Combine the sauce ingredients in a medium measuring cup with a spout. Set aside. Measure out remaining ingredients prior to beginning. Begin boiling pasta water once the mushrooms are nearly cooked.
Heat olive oil in a deep 12-inch skillet over medium-high heat and add half of the mushrooms. Allow them to brown on each side for 3-4 minutes, undisturbed. Leaving space around them will allow them to fry (vs. steam). Add a splash more of olive oil during cooking if needed. Remove once golden brown and set aside on a plate. Repeat with remaining half. Turn heat off and allow pan to cool slightly.
Add the white wine to the same skillet used to cook the mushrooms and set heat to medium. Use a silicone spatula to “clean” the bottom of the pot.
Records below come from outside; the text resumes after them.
import Literature.MathematicalPhysics.QuantumFieldTheory.Balaban1983to89.T4AxialGaugeSmallField
import Literature.MathematicalPhysics.QuantumFieldTheory.Balaban1983to89.B8Thm2SetupTorus
import HarnessLib

/-!
# S2β · (REG) BRIDGE — «THE ROWS' GAUGE SANDWICH IS `conjR` BY THE COMB TRANSPORT OF THE UNITS READING»: the torus axial gauge `axialGauge U lo hi`
# of `T4AxialGaugeSmallField` (the c₁ rows' `h·X·h⋆`) docked onto the `ℤᵈ`∕`conjR`∕`axialFn` form of px13 g29's (R-3) letter, level-generic

Cell `ym3-torus` (rung R3 = continuum `SU(2)` YM₃ on T³ at fixed lattice data — NOT d = 4, NOT infinite volume, NOT a mass gap, NOT Clay).  Width seat
`ym3-torus-px16` (gen 24); crux `stmt-QuantumFields-20520`, LINE g18-1 S2β (registry `Lines/semiclassical_s2beta.lean` untouched); planner item (P8)∕(REG)
«covariant-gradient regularity of the relative field on the fibre» (architect px17 g23, desk RULINGS №124∕№124-A): px13 g29's (R-3) letter
`…CovariantOscillationOfThm2` states the covariant oscillation of the [Balaban1985RegularSpaces] Thm-2 representative along lattice words in the `ℤᵈ` vocabulary
`conjR (axialFn V♯ lo x) (F x)` (`V♯ = B10Eq27TorusAxialLog.pull (unitsField (toUField U)) 0`), while the c₁ rows (`rows_K5_cov_osc`'s `hOSC`) sandwich the
chart field by the TORUS axial gauge `h = axialGauge U lo hi (castSite x)` of `T4AxialGaugeSmallField`: `h·X·h⋆`.  BRIDGE REQUEST px13 g29 (2026-09-01T00:49Z), both
end texts fixed there.  THIS FILE (def-free):
* `transl_zero_eq_castSite`, `pull_eq_pull_zero` — the two pullbacks agree (`T4AxialGaugeSmallField.pull U = B10Eq27TorusAxialLog.pull U 0`);
* `val_axialFn_pull_unitsField_toUField` — the unit `axialFn (B10….pull (unitsField (toUField U)) 0) lo x` has matrix `↑(axialGauge U lo hi (castSite x))` on a
  non-wrapping box, and its inverse has matrix `star` of it;
* ★ (B1) `coe_axialGauge_mul_mul_star` — `↑h · Y · star ↑h = conjR (axialFn V♯ lo x) Y`;
* (B2) `cfgPull_toUField_apply` — `cfgPull P (toUField U) z μ = unitsField (toUField U) ⟨castSite z, μ⟩`;
* (B3) `norm_sandwich_sub_sandwich_eq` — the rows' two-point `hOSC` left side IS the letter's `‖conjR (axialFn V♯ lo x) (F x) − conjR (axialFn V♯ lo x′) (F x′)‖`.
`--kind proof --supports stmt-QuantumFields-20520 --as helper`, count-neutral, DEFINITION-FREE (0 `def`, 0 `instance`, 0 `sorry`; default heartbeats).

HONEST.  Dictionary bookkeeping between two landed vocabularies ([Balaban1985Averaging] (9) transports); nothing of Bałaban's analysis is asserted or proved;
`B8Thm2AtT3Members` is UNPROVED at `L = 3`; (REG), «GAUGE-REP», GAP♯∘ (`stub_uniformFibreGapOrbit`, 0∕5), the five REGISTERED stubs, S2β, crux 20520, 19936,
19200, `YM3TorusSU2` are NOT proved; rung R3 = SU(2) YM₃ on T³ — NOT d = 4, NOT infinite volume, NOT a mass gap, NOT Clay; the Yang–Mills mass gap is NOT proved.

References: [Balaban1985Averaging] T. Bałaban, CMP **98** (1985) 17–51, (8)–(9) pp.18–19, (19) p.21; [Balaban1985RegularSpaces] CMP **99** (1985) 75–102, (1.1) p.76,
(1.36) p.82.
-/

set_option autoImplicit false

noncomputable section

namespace Summit.QuantumFields.YangMills.Theorems.FluctuationComparisonRegPrIntLS2BetaCovariantOscillationTorusComb

open scoped Matrix.Norms.L2Operator
open Literature.MathematicalPhysics.QuantumFieldTheory.Balaban1983to89
open Literature.MathematicalPhysics.QuantumFieldTheory.Balaban1983to89.T4Continuum
open B7Prop1Explicit (hol axialFn treeWord)
open B7Eq78Linearization (conjR conjR_apply)
open B10Eq27TorusAxialLog (transl unitsField toUField suIncl holT hol_pull val_holT_unitsField holT_toUField)
open T4AxialGaugeSmallField (castSite axialGauge axialGauge_castSite)

variable {P : Params} {j : ℕ}

/-! ## §0 The two pullbacks agree -/

/-- `transl 0 z = castSite z`: translating the origin by `z ∈ ℤᵈ` is the cast of `z`. [cite: Balaban1985Averaging, (9) p.18] -/
theorem transl_zero_eq_castSite (z : Fin P.d → ℤ) : transl (0 : Site P j) z = (castSite z : Site P j) := by
  funext ν
  show (0 : Site P j) ν + ((z ν : ℤ) : ZMod (P.sitesPerDir j)) = ((z ν : ℤ) : ZMod (P.sitesPerDir j))
  have h0 : (0 : Site P j) ν = 0 := rfl
  rw [h0, zero_add]

/-- `T4AxialGaugeSmallField.pull U = B10Eq27TorusAxialLog.pull U 0` (the box pullback is the periodic pullback based at the origin).
[cite: Balaban1985Averaging, (9) p.18] -/
theorem pull_eq_pull_zero {G : Type*} (U : GaugeField P j G) : T4AxialGaugeSmallField.pull U = B10Eq27TorusAxialLog.pull U 0 := by
  funext z μ
  rw [T4AxialGaugeSmallField.pull_apply, B10Eq27TorusAxialLog.pull_apply, transl_zero_eq_castSite]

/-! ## §1 The comb transport of the units reading vs the torus axial gauge -/

variable {N : ℕ}

/-- The unit `axialFn ((unitsField (toUField U))♯₀) lo x` has matrix `↑(axialFn (pull U) lo x)` — the `SU(N)` comb transport included in `M_N(ℂ)`.
[cite: Balaban1985Averaging, (9) p.18, (19) p.21] -/
theorem val_axialFn_pull_unitsField_toUField (U : GaugeField P j (Matrix.specialUnitaryGroup (Fin N) ℂ)) (lo x : Fin P.d → ℤ) :
    ((axialFn (B10Eq27TorusAxialLog.pull (unitsField (toUField U)) 0) lo x : (Matrix (Fin N) (Fin N) ℂ)ˣ) : Matrix (Fin N) (Fin N) ℂ) =
      ((axialFn (T4AxialGaugeSmallField.pull U) lo x : Matrix.specialUnitaryGroup (Fin N) ℂ) : Matrix (Fin N) (Fin N) ℂ) := by
  rw [axialFn, axialFn, hol_pull, val_holT_unitsField, holT_toUField, pull_eq_pull_zero, hol_pull]
  rfl

/-- … and its inverse has matrix `star` of that (unitarity). [cite: Balaban1985Averaging, (9) p.18, (19) p.21] -/
theorem val_inv_axialFn_pull_unitsField_toUField (U : GaugeField P j (Matrix.specialUnitaryGroup (Fin N) ℂ)) (lo x : Fin P.d → ℤ) :
    (((axialFn (B10Eq27TorusAxialLog.pull (unitsField (toUField U)) 0) lo x)⁻¹ : (Matrix (Fin N) (Fin N) ℂ)ˣ) : Matrix (Fin N) (Fin N) ℂ) =
      star ((axialFn (T4AxialGaugeSmallField.pull U) lo x : Matrix.specialUnitaryGroup (Fin N) ℂ) : Matrix (Fin N) (Fin N) ℂ) := by
  set u : (Matrix (Fin N) (Fin N) ℂ)ˣ := axialFn (B10Eq27TorusAxialLog.pull (unitsField (toUField U)) 0) lo x with hu
  set g : Matrix.specialUnitaryGroup (Fin N) ℂ := axialFn (T4AxialGaugeSmallField.pull U) lo x with hg
  have hval : (u : Matrix (Fin N) (Fin N) ℂ) = (g : Matrix (Fin N) (Fin N) ℂ) := by
    rw [hu, hg]; exact val_axialFn_pull_unitsField_toUField U lo x
  have hunit : (g : Matrix (Fin N) (Fin N) ℂ) * star (g : Matrix (Fin N) (Fin N) ℂ) = 1 :=
    Matrix.mem_unitaryGroup_iff.mp g.prop.1
  -- `↑u⁻¹` is the two-sided inverse of `↑u = ↑g`, and so is `star ↑g`
  have h1 : (u : Matrix (Fin N) (Fin N) ℂ) * ((u⁻¹ : (Matrix (Fin N) (Fin N) ℂ)ˣ) : Matrix (Fin N) (Fin N) ℂ) = 1 := Units.mul_inv u
  rw [hval] at h1
  calc ((u⁻¹ : (Matrix (Fin N) (Fin N) ℂ)ˣ) : Matrix (Fin N) (Fin N) ℂ)
      = (star (g : Matrix (Fin N) (Fin N) ℂ) * (g : Matrix (Fin N) (Fin N) ℂ)) * ((u⁻¹ : (Matrix (Fin N) (Fin N) ℂ)ˣ) : Matrix (Fin N) (Fin N) ℂ) := by
          rw [Matrix.mem_unitaryGroup_iff'.mp g.prop.1, one_mul]
    _ = star (g : Matrix (Fin N) (Fin N) ℂ) := by rw [mul_assoc, h1, mul_one]

/-- ★ (B1) **THE ROWS' GAUGE SANDWICH IS `conjR` BY THE COMB TRANSPORT OF THE UNITS READING**: on a non-wrapping box `[lo, hi]` and `x` in it,
`↑(axialGauge U lo hi (castSite x)) · Y · star ↑(axialGauge U lo hi (castSite x)) = conjR (axialFn ((unitsField (toUField U))♯₀) lo x) Y`.
[cite: Balaban1985Averaging, (8)-(9) pp.18-19, (19) p.21] -/
theorem coe_axialGauge_mul_mul_star [NeZero N] (U : GaugeField P j (Matrix.specialUnitaryGroup (Fin N) ℂ)) {lo hi : Fin P.d → ℤ}
    (hN : ∀ κ, hi κ - lo κ < P.sitesPerDir j) {x : Fin P.d → ℤ} (hx : lo ≤ x) (hx' : x ≤ hi) (Y : Matrix (Fin N) (Fin N) ℂ) :
    ((T4AxialGaugeSmallField.axialGauge U lo hi (T4AxialGaugeSmallField.castSite x) : Matrix.specialUnitaryGroup (Fin N) ℂ) : Matrix (Fin N) (Fin N) ℂ) * Y *
        star ((T4AxialGaugeSmallField.axialGauge U lo hi (T4AxialGaugeSmallField.castSite x) : Matrix.specialUnitaryGroup (Fin N) ℂ) : Matrix (Fin N) (Fin N) ℂ) =
      B7Eq78Linearization.conjR (B7Prop1Explicit.axialFn (B10Eq27TorusAxialLog.pull (B10Eq27TorusAxialLog.unitsField (B10Eq27TorusAxialLog.toUField U)) 0) lo x) Y := by
  rw [axialGauge_castSite U hN hx hx', conjR_apply, val_axialFn_pull_unitsField_toUField, val_inv_axialFn_pull_unitsField_toUField]

/-! ## §2 The Setup reading is the box reading -/

/-- (B2) **`cfgPull P (toUField U) z μ = unitsField (toUField U) ⟨castSite z, μ⟩`** (✓`cfgPull_apply` + `transl 0 z = castSite z`).
[cite: Balaban1985RegularSpaces, (1.3) p.77; Balaban1985Averaging, (19) p.21] -/
theorem cfgPull_toUField_apply {P : Params} {N : ℕ} (U : GaugeField P 0 (Matrix.specialUnitaryGroup (Fin N) ℂ)) (z : Fin P.d → ℤ) (μ : Fin P.d) :
    B8Thm2SetupTorus.cfgPull P (B10Eq27TorusAxialLog.toUField U) z μ =
      B10Eq27TorusAxialLog.unitsField (B10Eq27TorusAxialLog.toUField U) ⟨T4AxialGaugeSmallField.castSite z, μ⟩ := by
  rw [B8Thm2SetupTorus.cfgPull_apply, transl_zero_eq_castSite]

/-! ## §3 The composed door: the rows' two-point `hOSC` left side in the letter's vocabulary -/

/-- (B3) **THE ROWS' TWO-POINT OSCILLATION IS THE LETTER's**: for any matrix field `F` on `ℤᵈ` and box points `x, x′`,
`‖h_x·F x·h_x⋆ − h_{x′}·F x′·h_{x′}⋆‖ = ‖conjR (axialFn V♯ lo x) (F x) − conjR (axialFn V♯ lo x′) (F x′)‖`, `h_z = ↑(axialGauge U lo hi (castSite z))`,
`V♯ = (unitsField (toUField U))♯₀` — so px13 g29's `norm_conjR_axialFn_sub_conjR_axialFn_le` closes the rows' `hOSC` at the Thm-2 representative.
[cite: Balaban1985Averaging, (8)-(9) pp.18-19; Balaban1985RegularSpaces, (1.36) p.82] -/
theorem norm_sandwich_sub_sandwich_eq [NeZero N] (U : GaugeField P j (Matrix.specialUnitaryGroup (Fin N) ℂ)) {lo hi : Fin P.d → ℤ}
    (hN : ∀ κ, hi κ - lo κ < P.sitesPerDir j) {x x' : Fin P.d → ℤ} (hx : lo ≤ x) (hxh : x ≤ hi) (hx' : lo ≤ x') (hxh' : x' ≤ hi)
    (F : (Fin P.d → ℤ) → Matrix (Fin N) (Fin N) ℂ) :
    ‖((T4AxialGaugeSmallField.axialGauge U lo hi (T4AxialGaugeSmallField.castSite x) : Matrix.specialUnitaryGroup (Fin N) ℂ) : Matrix (Fin N) (Fin N) ℂ) * F x *
          star ((T4AxialGaugeSmallField.axialGauge U lo hi (T4AxialGaugeSmallField.castSite x) : Matrix.specialUnitaryGroup (Fin N) ℂ) : Matrix (Fin N) (Fin N) ℂ) -
        ((T4AxialGaugeSmallField.axialGauge U lo hi (T4AxialGaugeSmallField.castSite x') : Matrix.specialUnitaryGroup (Fin N) ℂ) : Matrix (Fin N) (Fin N) ℂ) * F x' *
          star ((T4AxialGaugeSmallField.axialGauge U lo hi (T4AxialGaugeSmallField.castSite x') : Matrix.specialUnitaryGroup (Fin N) ℂ) : Matrix (Fin N) (Fin N) ℂ)‖ =
      ‖B7Eq78Linearization.conjR (B7Prop1Explicit.axialFn (B10Eq27TorusAxialLog.pull (B10Eq27TorusAxialLog.unitsField (B10Eq27TorusAxialLog.toUField U)) 0) lo x) (F x) -
        B7Eq78Linearization.conjR (B7Prop1Explicit.axialFn (B10Eq27TorusAxialLog.pull (B10Eq27TorusAxialLog.unitsField (B10Eq27TorusAxialLog.toUField U)) 0) lo x') (F x')‖ := by
  rw [coe_axialGauge_mul_mul_star U hN hx hxh, coe_axialGauge_mul_mul_star U hN hx' hxh']

end Summit.QuantumFields.YangMills.Theorems.FluctuationComparisonRegPrIntLS2BetaCovariantOscillationTorusComb

end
Let it bubble gently until reduced by half, about 4 minutes.
Melt the butter in the skillet and add the garlic. Cook for 2 minutes. Stir in the flour and cook for 1-2 minutes, stirring continuously.
Reduce heat to medium-low. Add the sauce mixture (from step 1) in small splashes, stirring continuously. Bring to a gentle boil, then reduce to a simmer.
Let the sauce simmer gently while you cook the ravioli according to package instructions, set a timer to avoid overcooking. Drain once cooked.
Reduce heat to low and stir in the Asiago and Parmesan cheese until combined, then add the mushrooms back.
Add the cooked ravioli to a serving plate and spoon the sauce on top, or add the ravioli to the skillet and carefully stir to combine. Garnish with parsley and serve!